What is expected
From the first line to the last, reproduce the material exactly.

Data extract
/-- Face: the bond set of the large-field label has exactly one bond. [cite: Balaban1988RG2Cluster, (2.2)-(2.3) p.12 (bookkeeping)] -/
@[simp] theorem card_termLabelLarge_snd (D : Finset (TDom P.d (L * domCount P M (k + 1)))) (b : TBond P.d M (L * domCount P M (k + 1))) :
    (termLabelLarge D b : TermLabel P M k L).2.card = 1 :=
  Finset.card_singleton b

variable (P M k L)

/-- **Small-field labels exist**: some term label has `P(t) = ∅`. [cite: Balaban1988RG2Cluster, (2.2)-(2.3) p.12 (bookkeeping)] -/
theorem exists_termLabel_snd_eq_empty : ∃ t : TermLabel P M k L, t.2 = ∅ := ⟨termLabelSmall ∅, rfl⟩

/-- **Large-field labels exist**: some term label has `P(t) ≠ ∅`. [cite: Balaban1988RG2Cluster, (2.2)-(2.3) p.12 (bookkeeping)] -/
theorem exists_termLabel_snd_ne_empty : ∃ t : TermLabel P M k L, t.2 ≠ ∅ :=
  ⟨termLabelLarge ∅ (termBond₀ P M k L), termLabelLarge_snd_ne_empty _ _⟩

/-- **Large-field labels exist** (cardinality form): some term label has `1 ≤ |P(t)|`. [cite: Balaban1988RG2Cluster, (2.2)-(2.3) p.12 (bookkeeping)] -/
theorem exists_termLabel_one_le_card_snd : ∃ t : TermLabel P M k L, 1 ≤ t.2.card :=
  ⟨termLabelLarge ∅ (termBond₀ P M k L), (card_termLabelLarge_snd _ _).ge⟩

end LabelKinds

end W1

end Literature.MathematicalPhysics.QuantumFieldTheory.Balaban1983to89.Node00

end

Exercise result
/-- Face: the bond set of the large-field label has exactly one bond. [cite: Balaban1988RG2Cluster, (2.2)-(2.3) p.12 (bookkeeping)] -/
@[simp] theorem card_termLabelLarge_snd (D : Finset (TDom P.d (L * domCount P M (k + 1)))) (b : TBond P.d M (L * domCount P M (k + 1))) :
    (termLabelLarge D b : TermLabel P M k L).2.card = 1 :=
  Finset.card_singleton b

variable (P M k L)

/-- **Small-field labels exist**: some term label has `P(t) = ∅`. [cite: Balaban1988RG2Cluster, (2.2)-(2.3) p.12 (bookkeeping)] -/
theorem exists_termLabel_snd_eq_empty : ∃ t : TermLabel P M k L, t.2 = ∅ := ⟨termLabelSmall ∅, rfl⟩

/-- **Large-field labels exist**: some term label has `P(t) ≠ ∅`. [cite: Balaban1988RG2Cluster, (2.2)-(2.3) p.12 (bookkeeping)] -/
theorem exists_termLabel_snd_ne_empty : ∃ t : TermLabel P M k L, t.2 ≠ ∅ :=
  ⟨termLabelLarge ∅ (termBond₀ P M k L), termLabelLarge_snd_ne_empty _ _⟩

/-- **Large-field labels exist** (cardinality form): some term label has `1 ≤ |P(t)|`. [cite: Balaban1988RG2Cluster, (2.2)-(2.3) p.12 (bookkeeping)] -/
theorem exists_termLabel_one_le_card_snd : ∃ t : TermLabel P M k L, 1 ≤ t.2.card :=
  ⟨termLabelLarge ∅ (termBond₀ P M k L), (card_termLabelLarge_snd _ _).ge⟩

end LabelKinds

end W1

end Literature.MathematicalPhysics.QuantumFieldTheory.Balaban1983to89.Node00

end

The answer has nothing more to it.